Henry Buckle, History of Civilization in England, Vol. I, pp. 86-106.

19.

Heinrich von Treitschke, Politik, Vol. I, p. 225. Leipzig, 1897. This whole chapter on Land und Leute is suggestive.

20.

W.Z. Ripley, Races of Europe, pp. 524-525. New York, 1899.

21.

Ibid., 526.

22.

Ibid., 517-520, 533-536.

23.

Joseph Partsch, Central Europe, pp. 256-257, 268-271. London, 1903.

24.

W.Z. Ripley, Races of Europe, p. 89. New York, 1899.

25.

Strabo, Book VII, chap. I, 2.

26.

Strabo, Book II, chap. III, 7.

27.

Plutarch, Solon, pp. 13, 29, 154.

28.

Hans Helmolt, History of the World, Vol. II, pp. 244-245. New York, 1902-1906.

29.

Roscher, National-oekonomik des Ackerbaues, p. 33, note 3. Stuttgart, 1888.

30.

Captain A.T. Mahan, Influence of Sea Power upon History, pp. 41-42, 50-53. Boston, 1902.

31.

H. Bancroft, History of California, Vol. I, pp. 298, 628-635. San Francisco.

32.

Agnes Laut, Vikings of the Pacific, pp. 64-82. New York, 1905.

33.

Bunbury, History of Ancient Geography, Vol. II, pp. 351, 470-471. London, 1883.

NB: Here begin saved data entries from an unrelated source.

/-- RH-FREE, PROVED — **[AriasDeReyna2011KeiperLi] eq. (4) p.8**: `log{(s−1)ζ(s)} = Σ_{n≥0} A_n (1 − 1/s)^n`
for `s` near `1` (principal `log` of `ζ₁(s) = (s−1)ζ(s)`, `= 0` at `s = 1`).  See the module doc (E1) for
the printed range «`Re s > 1`». [cite: AriasDeReyna2011KeiperLi, eq. (4) p.8] -/
theorem AriasDeReyna2011_eq4 :
    ∀ᶠ s in 𝓝 (1 : ℂ), HasSum (fun n ↦ (ariasA n : ℂ) * (1 - 1 / s) ^ n)
      (Complex.log (riemannZeta₁ s)) := by
  obtain ⟨r, hr0, hr⟩ := Metric.isOpen_iff.1
    (isOpen_analyticAt ℂ (fun z ↦ Complex.log (riemannZeta₁ (liMap z)))) 0
    AriasDeReyna2011.analyticAt_logZetaOne_liMap_zero
  have hd : DifferentiableOn ℂ (fun z ↦ Complex.log (riemannZeta₁ (liMap z))) (Metric.ball 0 r) :=
    fun z hz ↦ (hr hz).differentiableAt.differentiableWithinAt
  -- `s ↦ 1 − 1/s` is continuous at `1` with value `0`
  have hc : Tendsto (fun s : ℂ ↦ 1 - 1 / s) (𝓝 1) (𝓝 0) := by
    have h1 : ContinuousAt (fun s : ℂ ↦ 1 - 1 / s) 1 :=
      continuousAt_const.sub ((continuousAt_const.div continuousAt_id one_ne_zero))
    have := h1.tendsto
    simpa using this
  filter_upwards [hc (Metric.ball_mem_nhds (0 : ℂ) hr0)] with s hs
  have hT := Complex.hasSum_taylorSeries_on_ball hd hs
  have e : liMap (1 - 1 / s) = s := by rw [one_div, liMap_one_sub, inv_inv]
  simp only [e] at hT
  refine hT.congr_fun fun n ↦ ?_
  rw [ariasA_coe, smul_eq_mul, smul_eq_mul, sub_zero]
  ring

/-- RH-FREE, PROVED — the dictionary **`A_n = λ̃_n / n`** (`n ≥ 1`): Arias de Reyna's `A_n` is
Maślanka's / Bombieri–Lagarias' OSCILLATING PART `λ̃_n = liOscPart n = (1/Γ(n)) dⁿ/dsⁿ[s^{n−1} log ζ₁(s)]_{s=1}
= −Σ_{j=1}^n C(n,j) η_{j−1}` divided by `n` (Li's change of variables `dⁿ/dsⁿ[s^{n−1}G]_{s=1} =
dⁿ/dzⁿ[G(1/(1−z))]_{z=0}`, tree `iteratedDeriv_pow_mul_eq_iteratedDeriv_comp_liMap`, and
`keiperLiOsc_eq_iteratedDeriv`).  This is the content of the computation (4) → (12) of the paper
(`A_m = Σ_j M_j C(m−1, j−1)`). [cite: AriasDeReyna2011KeiperLi, proof of Thm 4.1 p.12] -/
theorem ariasA_eq_liOscPart_div {n : ℕ} (hn : 1 ≤ n) : ariasA n = liOscPart n / n := by
  rw [liOscPart_eq_sum_zetaOneLogDerivCoeff, keiperLiOsc_eq_iteratedDeriv hn, ariasA,
    iteratedDeriv_pow_mul_eq_iteratedDeriv_comp_liMap n AriasDeReyna2011.analyticAt_logZetaOne_one]
  have e : ((fun s ↦ Complex.log (riemannZeta₁ s)) ∘ liMap) =
      fun z ↦ Complex.log (riemannZeta₁ (liMap z)) := rfl
  rw [e]
  set D := iteratedDeriv n (fun z ↦ Complex.log (riemannZeta₁ (liMap z))) 0
  have hfac : (n ! : ℂ) = (n : ℂ) * ((n - 1)! : ℂ) := by
    exact_mod_cast (Nat.mul_factorial_pred (by omega : n ≠ 0)).symm
  rw [hfac, mul_comm, ← div_div, Complex.div_natCast_re]

/-- RH-FREE, PROVED — `A_1 = γ` ([AriasDeReyna2011KeiperLi] (23); `λ̃_1 = −η_0 = γ`, Keiper's (46) `q_0 = γ`).
[cite: AriasDeReyna2011KeiperLi, eq. (23) p.17] -/
theorem ariasA_one : ariasA 1 = Real.eulerMascheroniConstant := by
  rw [ariasA_eq_liOscPart_div le_rfl, liOscPart_eq_sum_zetaOneLogDerivCoeff, Finset.sum_range_one,
    Keiper1992_eq46.1]
  simp

/-! ## Theorem 4.1: `A_m` versus `λ_m` -/

/-- RH-FREE, PROVED — **[AriasDeReyna2011KeiperLi] Theorem 4.1 p.12**: for `m ≥ 1`,
`A_m = λ_m + (γ + log 4π)/2 − 1/m − (1/m) Σ_{j=2}^m (−1)^j C(m,j) (1 − 2^{−j}) ζ(j)`
(«when `m = 1`, the sum must be taken as equal to `0`» — it is empty), `λ_m` Keiper's (`keiperLambdaK`).
Printed proof: Keiper's (46) and (27) re-expanded in `z = 1 − 1/s`, and `σ₁ = 1 + γ/2 − ½log π − log 2` (7).
Here: `A_m = λ̃_m/m` (`ariasA_eq_liOscPart_div`) and the arithmetic formula `λ^L_m = λ̄_m + λ̃_m` with
`λ̄_m = 1 − (log 4π + γ)m/2 + Σ_{j=2}^m (−1)^j C(m,j)(1−2^{−j})ζ(j)` (tree `Coffey2005_thm1_holds`,
Bombieri–Lagarias Thm 2). [cite: AriasDeReyna2011KeiperLi, Theorem 4.1 p.12] -/
theorem AriasDeReyna2011_thm41 {m : ℕ} (hm : 1 ≤ m) :
    ariasA m = keiperLambdaK m + (Real.eulerMascheroniConstant + Real.log (4 * Real.pi)) / 2 - 1 / m
      - 1 / m * ∑ j ∈ Icc 2 m,
        (-1 : ℝ) ^ j * (m.choose j : ℝ) * (1 - 1 / 2 ^ j) * (riemannZeta j).re := by
  rw [ariasA_eq_liOscPart_div hm, keiperLambdaK]
  have h := (Coffey2005_thm1_holds).2 m hm
  rw [liTrend_eq, liArchPart_eq, liArchSum] at h
  have hlog : Real.log (4 * Real.pi) = 2 * Real.log 2 + Real.log Real.pi := by
    rw [Real.log_mul (by norm_num) Real.pi_pos.ne', show (4 : ℝ) = 2 ^ 2 by norm_num, Real.log_pow]
    push_cast
    ring
  have hsum : ∑ j ∈ Icc 2 m, (-1 : ℝ) ^ j * (m.choose j : ℝ) * (1 - 1 / 2 ^ j) * (riemannZeta j).re =
      ∑ j ∈ Icc 2 m, (-1 : ℝ) ^ j * (m.choose j : ℝ) * (1 - (2 : ℝ)⁻¹ ^ j) * (riemannZeta j).re := by
    refine Finset.sum_congr rfl fun j _ ↦ ?_
    rw [inv_pow, one_div]
  rw [hsum, hlog, h]
  set S := ∑ j ∈ Icc 2 m, (-1 : ℝ) ^ j * (m.choose j : ℝ) * (1 - (2 : ℝ)⁻¹ ^ j) * (riemannZeta j).re
  have hm0 : (m : ℝ) ≠ 0 := by exact_mod_cast (by omega : m ≠ 0)
  field_simp
  ring

/-! ## Theorem 4.2: `A_m = λ_m − ½ log m + ½(log 2π + 1 − γ) + x_m`, `(x_m) ∈ ℓ²` -/

namespace AriasDeReyna2011

/-- The sequence `x_m` of [AriasDeReyna2011KeiperLi] Thm 4.2 / eq. (17):
`x_m := A_m − λ_m + ½ log m − ½(log 2π + 1 − γ)`. [cite: AriasDeReyna2011KeiperLi, eq. (17) p.15] -/
def xSeq (m : ℕ) : ℝ :=
  ariasA m - keiperLambdaK m + Real.log m / 2 -
    (Real.log (2 * Real.pi) + 1 - Real.eulerMascheroniConstant) / 2

/-- `x_m` in closed form ((17) p.15 with the Laguerre remainder `I_m/2m` written as `−ε_m/m`,
`ε_m := λ̄_m − [(m/2)(H_m − 1 − log 2π) + ½]` the trend remainder of `Voros2006_eqTS`):
`x_m = −½(H_m − log m − γ) − 1/(2m) − ε_m/m` for `m ≥ 1`. [cite: AriasDeReyna2011KeiperLi, eq. (17) p.15] -/
theorem xSeq_eq {m : ℕ} (hm : 1 ≤ m) :
    xSeq m = -(1 / 2) * ((harmonic m : ℝ) - Real.log m - Real.eulerMascheroniConstant) - 1 / (2 * m)
      - (liTrend m - ((m : ℝ) / 2 * ((harmonic m : ℝ) - 1 - Real.log (2 * Real.pi)) + 1 / 2)) / m := by
  rw [xSeq, ariasA_eq_liOscPart_div hm, keiperLambdaK, (Coffey2005_thm1_holds).2 m hm]
  have hm0 : (m : ℝ) ≠ 0 := by exact_mod_cast (by omega : m ≠ 0)
  field_simp
  ring

/-- `0 ≤ H_m − log m − γ ≤ 1/m` for `m ≥ 1` (Mathlib's monotone Euler–Mascheroni sequences).
[folklore] -/
private theorem abs_harmonic_sub_log_sub_eulerMascheroni_le {m : ℕ} (hm : 1 ≤ m) :
    |(harmonic m : ℝ) - Real.log m - Real.eulerMascheroniConstant| ≤ 1 / m := by
  have h1 := Real.eulerMascheroniConstant_lt_eulerMascheroniSeq' m
  rw [Real.eulerMascheroniSeq', if_neg (by omega : m ≠ 0)] at h1
  have h2 := Real.eulerMascheroniSeq_lt_eulerMascheroniConstant m
  rw [Real.eulerMascheroniSeq] at h2
  have hm' : (0 : ℝ) < m := by exact_mod_cast (by omega : 0 < m)
  have hlog : Real.log ((m : ℝ) + 1) - Real.log m ≤ 1 / m := by
    rw [← Real.log_div (by positivity) hm'.ne']
    have := Real.log_le_sub_one_of_pos (x := ((m : ℝ) + 1) / m) (by positivity)
    rw [show ((m : ℝ) + 1) / m - 1 = 1 / m by field_simp; ring] at this
    exact this
  rw [abs_le]
  constructor <;> linarith

/-- `x_m = O(1/m)` (sharper than the printed `(x_m) ∈ ℓ²`). [cite: AriasDeReyna2011KeiperLi, Theorem 4.2 p.15] -/
theorem isBigO_xSeq : xSeq =O[atTop] (fun m : ℕ ↦ (m : ℝ)⁻¹) := by
  -- the three pieces of `xSeq_eq`
  have hε : (fun m : ℕ ↦ liTrend m - ((m : ℝ) / 2 * ((harmonic m : ℝ) - 1 - Real.log (2 * Real.pi)) + 1 / 2))
      =O[atTop] (fun m : ℕ ↦ (m : ℝ)⁻¹) := by
    have h := (Voros2006_eqTS_holds 1).isBigO
    refine h.trans ?_
    refine (isBigO_refl _ _).congr' ?_ EventuallyEq.rfl
    filter_upwards with m
    simp
  have h3 : (fun m : ℕ ↦ (liTrend m - ((m : ℝ) / 2 * ((harmonic m : ℝ) - 1 - Real.log (2 * Real.pi)) + 1 / 2)) / m)
      =O[atTop] (fun m : ℕ ↦ (m : ℝ)⁻¹) := by
    refine (IsBigO.of_bound 1 ?_).trans hε
    filter_upwards [eventually_ge_atTop 1] with m hm
    have hm' : (1 : ℝ) ≤ m := by exact_mod_cast hm
    rw [Real.norm_eq_abs, Real.norm_eq_abs, abs_div, Nat.abs_cast, one_mul]
    exact div_le_self (abs_nonneg _) hm'
  have h1 : (fun m : ℕ ↦ -(1 / 2) * ((harmonic m : ℝ) - Real.log m - Real.eulerMascheroniConstant))
      =O[atTop] (fun m : ℕ ↦ (m : ℝ)⁻¹) := by
    refine IsBigO.of_bound (1 / 2) ?_
    filter_upwards [eventually_ge_atTop 1] with m hm
    have hm' : (0 : ℝ) < m := by exact_mod_cast (by omega : 0 < m)
    rw [Real.norm_eq_abs, Real.norm_eq_abs, abs_mul, abs_inv, Nat.abs_cast]
    have := abs_harmonic_sub_log_sub_eulerMascheroni_le hm
    rw [one_div] at this
    have e : |(-(1 / 2) : ℝ)| = 1 / 2 := by norm_num
    rw [e]
    nlinarith [abs_nonneg ((harmonic m : ℝ) - Real.log m - Real.eulerMascheroniConstant)]
  have h2 : (fun m : ℕ ↦ (1 : ℝ) / (2 * m)) =O[atTop] (fun m : ℕ ↦ (m : ℝ)⁻¹) := by
    refine IsBigO.of_bound (1 / 2) ?_
    filter_upwards [eventually_ge_atTop 1] with m hm
    have hm' : (0 : ℝ) < m := by exact_mod_cast (by omega : 0 < m)
    rw [Real.norm_eq_abs, Real.norm_eq_abs, abs_inv, Nat.abs_cast,
      abs_of_pos (by positivity : (0 : ℝ) < 1 / (2 * m))]
    rw [show (1 : ℝ) / (2 * m) = 1 / 2 * (m : ℝ)⁻¹ by field_simp]
  have h := (h1.sub h2).sub h3
  refine h.congr' ?_ EventuallyEq.rfl
  filter_upwards [eventually_ge_atTop 1] with m hm
  rw [xSeq_eq hm]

Chapter II—Classes Of Geographic Influences

Into almost every anthropo-geographical problem the element of environment enters in different phases, with different modes of operation and varying degrees of importance. Since the causal conception of geography demands a detailed analysis of all the relations between environment and human development, it is advisable to distinguish the various classes of geographic influences.

Physical effects.

Four fundamental classes of effects can be distinguished.

1. The first class includes direct physical effects of environment, similar to those exerted on plants and animals by their habitat. Certain geographic conditions, more conspicuously those of climate, apply certain stimuli to which man, like the lower animals, responds by an adaption of his organism to his environment. Many physiological peculiarities of man are due to physical effects of environment, which doubtless operated very strongly in the earliest stages of human development, and in those shadowy ages contributed to the differentiation of races. The unity of the human species is as clearly established as the diversity of races and peoples, whose divergences must be interpreted chiefly as modifications in response to various habitats in long periods of time.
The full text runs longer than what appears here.